- _Recorded data_:
variable {x τ} in
/-- The two indices of a pair are different. [folklore] -/
theorem apply_pairIdx_zero_ne (j : Fin k) : τ (pairIdx k (j, 0)) ≠ τ (pairIdx k (j, 1)) := by
  intro h
  have := (pairIdx k).injective (τ.injective h)
  simp at this

variable {x τ} in
/-- `loIdx < hiIdx`. [folklore] -/
theorem loIdx_lt_hiIdx (j : Fin k) : loIdx τ j < hiIdx τ j := by
  unfold loIdx hiIdx
  rcases lt_or_gt_of_ne (apply_pairIdx_zero_ne (τ := τ) j) with h | h
  · rw [min_eq_left h.le, max_eq_right h.le]; exact h
  · rw [min_eq_right h.le, max_eq_left h.le]; exact h

variable {x τ} in
/-- `{loIdx, hiIdx} = {τ(2j), τ(2j+1)}`. [folklore] -/
theorem loIdx_hiIdx_eq (j : Fin k) :
    (loIdx τ j = τ (pairIdx k (j, 0)) ∧ hiIdx τ j = τ (pairIdx k (j, 1))) ∨
      (loIdx τ j = τ (pairIdx k (j, 1)) ∧ hiIdx τ j = τ (pairIdx k (j, 0))) := by
  unfold loIdx hiIdx
  rcases le_total (τ (pairIdx k (j, 0))) (τ (pairIdx k (j, 1))) with h | h
  · exact Or.inl ⟨min_eq_left h, max_eq_right h⟩
  · exact Or.inr ⟨min_eq_right h, max_eq_left h⟩

omit [Fintype V] [DecidableEq V] in
variable {x τ} in
/-- For distinct points the two ends of a pair are different sites. [folklore] -/
theorem wA_ne_wB (hx : Function.Injective x) (j : Fin k) : wA x τ j ≠ wB x τ j := fun h =>
  (loIdx_lt_hiIdx (τ := τ) j).ne (hx h)

variable {x τ} in
/-- The source set of a pair does not depend on its orientation. [folklore] -/
theorem pairSrc_eq (j : Fin k) : pairSrc x τ j = {x (τ (pairIdx k (j, 0)))} ∆ {x (τ (pairIdx k (j, 1)))} := by
  unfold pairSrc wA wB
  rcases loIdx_hiIdx_eq (τ := τ) j with ⟨h0, h1⟩ | ⟨h0, h1⟩
  · rw [h0, h1]
  · rw [h0, h1, symmDiff_comm]

variable {K rk x τ}

/-- `∑_δ Wsum_j(δ) = Z[{a_j} ∆ {b_j}]`. [cite: AizenmanCMP1982, Lemma 9.1 (∑_ω θ(ω,n) q(ω) = 1)] -/
theorem sum_Wsum (j : Fin k) : ∑ δ, Wsum K rk x τ j δ = ecurrentSum K (pairSrc x τ j) := by
  unfold Wsum ecurrentSum
  rw [← Summable.tsum_finsetSum (fun _ _ => ENNReal.summable)]
  refine tsum_congr fun m => ?_
  by_cases hs : m.sources = pairSrc x τ j
  · rw [if_pos hs]
    have h1 : ∀ δ, (if m.sources = pairSrc x τ j ∧ walkOf rk x τ j m = δ then m.eweight K else 0) =
        if walkOf rk x τ j m = δ then m.eweight K else 0 := fun δ => by
      by_cases h : walkOf rk x τ j m = δ <;> simp [h, hs]
    rw [Finset.sum_congr rfl fun δ _ => h1 δ, Finset.sum_ite_eq, if_pos (Finset.mem_univ _)]
  · rw [if_neg hs]
    exact Finset.sum_eq_zero fun δ _ => if_neg fun h => hs h.1

/-- A walk of a current with sources the `j`-th pair ends at `b_j`; other states carry no weight
(Aizenman's observation, `Current.explore_done_of_sources_eq`). [cite: AizenmanCMP1982, §9 (p. 23)] -/
theorem Wsum_eq_zero_of_pos_ne (hrk : Function.Injective rk) (j : Fin k) {δ : XState G}
    (h : δ.pos ≠ wB x τ j) : Wsum K rk x τ j δ = 0 := by
  unfold Wsum
  refine ENNReal.tsum_eq_zero.mpr fun m => if_neg ?_
  rintro ⟨hs, hw⟩
  apply h
  rw [← hw]
  exact (explore_done_of_sources_eq hrk hs).2

/-- States which are not walks carry no weight. [folklore] -/
theorem Wsum_eq_zero_of_not_exists (j : Fin k) {δ : XState G} (h : ¬ ∃ m : Current G, walkOf rk x τ j m = δ) :
    Wsum K rk x τ j δ = 0 := by
  unfold Wsum
  refine ENNReal.tsum_eq_zero.mpr fun m => if_neg ?_
  rintro ⟨-, hw⟩
  exact h ⟨m, hw⟩

/-- **Locality**: for a walk `δ = walk_j(m₀)`, the currents with walk `δ` are the currents of the
cylinder of `δ` (`Current.explore_congr`, `Current.pat_explore`). [cite: AizenmanCMP1982, §9 Lemma 9.1 and eq. (9.8)] -/
theorem walkOf_eq_iff_inCyl (hrk : Function.Injective rk) (j : Fin k) {m₀ m : Current G} {δ : XState G}
    (h : walkOf rk x τ j m₀ = δ) : walkOf rk x τ j m = δ ↔ InCyl δ m := by
  constructor
  · rintro rfl
    exact fun e he => (pat_explore (wA x τ j) he).symm
  · intro hc
    rw [← h]
    refine explore_congr hrk fun e he => ?_
    have := hc e (by rw [← h]; exact he)
    rw [this, ← h]
    exact pat_explore (wA x τ j) he

/-- `Wsum_j(δ)` as the weight of the cylinder of `δ` inside `{∂m = {a_j} ∆ {b_j}}`. [cite: AizenmanCMP1982, Prop. 9.2] -/
theorem Wsum_eq_tsum_inCyl (hrk : Function.Injective rk) (j : Fin k) {m₀ : Current G} {δ : XState G}
    (h : walkOf rk x τ j m₀ = δ) :
    Wsum K rk x τ j δ = ∑' m : Current G, if m.sources = pairSrc x τ j ∧ InCyl δ m then m.eweight K else 0 := by
  unfold Wsum
  refine tsum_congr fun m => ?_
  simp only [walkOf_eq_iff_inCyl hrk j h]

/-- **Weight factorisation of one walk** (Aizenman 1982, Prop. 9.2 / (9.8)): for a walk `δ` ending at
`b_j`, `Wsum_j(δ) = patSum K δ · Z_{K off used(δ)}[∅]`. [cite: AizenmanCMP1982, Prop. 9.2, eq. (9.8)] -/
theorem Wsum_eq_patSum_mul (hK : ∀ e, 0 ≤ K e) (hrk : Function.Injective rk) (j : Fin k)
    {m₀ : Current G} {δ : XState G} (h : walkOf rk x τ j m₀ = δ) (hpos : δ.pos = wB x τ j) :
    Wsum K rk x τ j δ = patSum K δ * ecurrentSum (koff K δ.used) ∅ := by
  rw [Wsum_eq_tsum_inCyl hrk j h, tsum_sources_inCyl_eq hK hrk h.symm (pairSrc x τ j), hpos]
  unfold pairSrc
  rw [symmDiff_self, Finset.bot_eq_empty]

- _Task brief_: Every record above should be written out exactly.

- _Exercise response_:
variable {x τ} in
/-- The two indices of a pair are different. [folklore] -/
theorem apply_pairIdx_zero_ne (j : Fin k) : τ (pairIdx k (j, 0)) ≠ τ (pairIdx k (j, 1)) := by
  intro h
  have := (pairIdx k).injective (τ.injective h)
  simp at this

variable {x τ} in
/-- `loIdx < hiIdx`. [folklore] -/
theorem loIdx_lt_hiIdx (j : Fin k) : loIdx τ j < hiIdx τ j := by
  unfold loIdx hiIdx
  rcases lt_or_gt_of_ne (apply_pairIdx_zero_ne (τ := τ) j) with h | h
  · rw [min_eq_left h.le, max_eq_right h.le]; exact h
  · rw [min_eq_right h.le, max_eq_left h.le]; exact h

variable {x τ} in
/-- `{loIdx, hiIdx} = {τ(2j), τ(2j+1)}`. [folklore] -/
theorem loIdx_hiIdx_eq (j : Fin k) :
    (loIdx τ j = τ (pairIdx k (j, 0)) ∧ hiIdx τ j = τ (pairIdx k (j, 1))) ∨
      (loIdx τ j = τ (pairIdx k (j, 1)) ∧ hiIdx τ j = τ (pairIdx k (j, 0))) := by
  unfold loIdx hiIdx
  rcases le_total (τ (pairIdx k (j, 0))) (τ (pairIdx k (j, 1))) with h | h
  · exact Or.inl ⟨min_eq_left h, max_eq_right h⟩
  · exact Or.inr ⟨min_eq_right h, max_eq_left h⟩

omit [Fintype V] [DecidableEq V] in
variable {x τ} in
/-- For distinct points the two ends of a pair are different sites. [folklore] -/
theorem wA_ne_wB (hx : Function.Injective x) (j : Fin k) : wA x τ j ≠ wB x τ j := fun h =>
  (loIdx_lt_hiIdx (τ := τ) j).ne (hx h)

variable {x τ} in
/-- The source set of a pair does not depend on its orientation. [folklore] -/
theorem pairSrc_eq (j : Fin k) : pairSrc x τ j = {x (τ (pairIdx k (j, 0)))} ∆ {x (τ (pairIdx k (j, 1)))} := by
  unfold pairSrc wA wB
  rcases loIdx_hiIdx_eq (τ := τ) j with ⟨h0, h1⟩ | ⟨h0, h1⟩
  · rw [h0, h1]
  · rw [h0, h1, symmDiff_comm]

variable {K rk x τ}

/-- `∑_δ Wsum_j(δ) = Z[{a_j} ∆ {b_j}]`. [cite: AizenmanCMP1982, Lemma 9.1 (∑_ω θ(ω,n) q(ω) = 1)] -/
theorem sum_Wsum (j : Fin k) : ∑ δ, Wsum K rk x τ j δ = ecurrentSum K (pairSrc x τ j) := by
  unfold Wsum ecurrentSum
  rw [← Summable.tsum_finsetSum (fun _ _ => ENNReal.summable)]
  refine tsum_congr fun m => ?_
  by_cases hs : m.sources = pairSrc x τ j
  · rw [if_pos hs]
    have h1 : ∀ δ, (if m.sources = pairSrc x τ j ∧ walkOf rk x τ j m = δ then m.eweight K else 0) =
        if walkOf rk x τ j m = δ then m.eweight K else 0 := fun δ => by
      by_cases h : walkOf rk x τ j m = δ <;> simp [h, hs]
    rw [Finset.sum_congr rfl fun δ _ => h1 δ, Finset.sum_ite_eq, if_pos (Finset.mem_univ _)]
  · rw [if_neg hs]
    exact Finset.sum_eq_zero fun δ _ => if_neg fun h => hs h.1

/-- A walk of a current with sources the `j`-th pair ends at `b_j`; other states carry no weight
(Aizenman's observation, `Current.explore_done_of_sources_eq`). [cite: AizenmanCMP1982, §9 (p. 23)] -/
theorem Wsum_eq_zero_of_pos_ne (hrk : Function.Injective rk) (j : Fin k) {δ : XState G}
    (h : δ.pos ≠ wB x τ j) : Wsum K rk x τ j δ = 0 := by
  unfold Wsum
  refine ENNReal.tsum_eq_zero.mpr fun m => if_neg ?_
  rintro ⟨hs, hw⟩
  apply h
  rw [← hw]
  exact (explore_done_of_sources_eq hrk hs).2

/-- States which are not walks carry no weight. [folklore] -/
theorem Wsum_eq_zero_of_not_exists (j : Fin k) {δ : XState G} (h : ¬ ∃ m : Current G, walkOf rk x τ j m = δ) :
    Wsum K rk x τ j δ = 0 := by
  unfold Wsum
  refine ENNReal.tsum_eq_zero.mpr fun m => if_neg ?_
  rintro ⟨-, hw⟩
  exact h ⟨m, hw⟩

/-- **Locality**: for a walk `δ = walk_j(m₀)`, the currents with walk `δ` are the currents of the
cylinder of `δ` (`Current.explore_congr`, `Current.pat_explore`). [cite: AizenmanCMP1982, §9 Lemma 9.1 and eq. (9.8)] -/
theorem walkOf_eq_iff_inCyl (hrk : Function.Injective rk) (j : Fin k) {m₀ m : Current G} {δ : XState G}
    (h : walkOf rk x τ j m₀ = δ) : walkOf rk x τ j m = δ ↔ InCyl δ m := by
  constructor
  · rintro rfl
    exact fun e he => (pat_explore (wA x τ j) he).symm
  · intro hc
    rw [← h]
    refine explore_congr hrk fun e he => ?_
    have := hc e (by rw [← h]; exact he)
    rw [this, ← h]
    exact pat_explore (wA x τ j) he

/-- `Wsum_j(δ)` as the weight of the cylinder of `δ` inside `{∂m = {a_j} ∆ {b_j}}`. [cite: AizenmanCMP1982, Prop. 9.2] -/
theorem Wsum_eq_tsum_inCyl (hrk : Function.Injective rk) (j : Fin k) {m₀ : Current G} {δ : XState G}
    (h : walkOf rk x τ j m₀ = δ) :
    Wsum K rk x τ j δ = ∑' m : Current G, if m.sources = pairSrc x τ j ∧ InCyl δ m then m.eweight K else 0 := by
  unfold Wsum
  refine tsum_congr fun m => ?_
  simp only [walkOf_eq_iff_inCyl hrk j h]

/-- **Weight factorisation of one walk** (Aizenman 1982, Prop. 9.2 / (9.8)): for a walk `δ` ending at
`b_j`, `Wsum_j(δ) = patSum K δ · Z_{K off used(δ)}[∅]`. [cite: AizenmanCMP1982, Prop. 9.2, eq. (9.8)] -/
theorem Wsum_eq_patSum_mul (hK : ∀ e, 0 ≤ K e) (hrk : Function.Injective rk) (j : Fin k)
    {m₀ : Current G} {δ : XState G} (h : walkOf rk x τ j m₀ = δ) (hpos : δ.pos = wB x τ j) :
    Wsum K rk x τ j δ = patSum K δ * ecurrentSum (koff K δ.used) ∅ := by
  rw [Wsum_eq_tsum_inCyl hrk j h, tsum_sources_inCyl_eq hK hrk h.symm (pairSrc x τ j), hpos]
  unfold pairSrc
  rw [symmDiff_self, Finset.bot_eq_empty]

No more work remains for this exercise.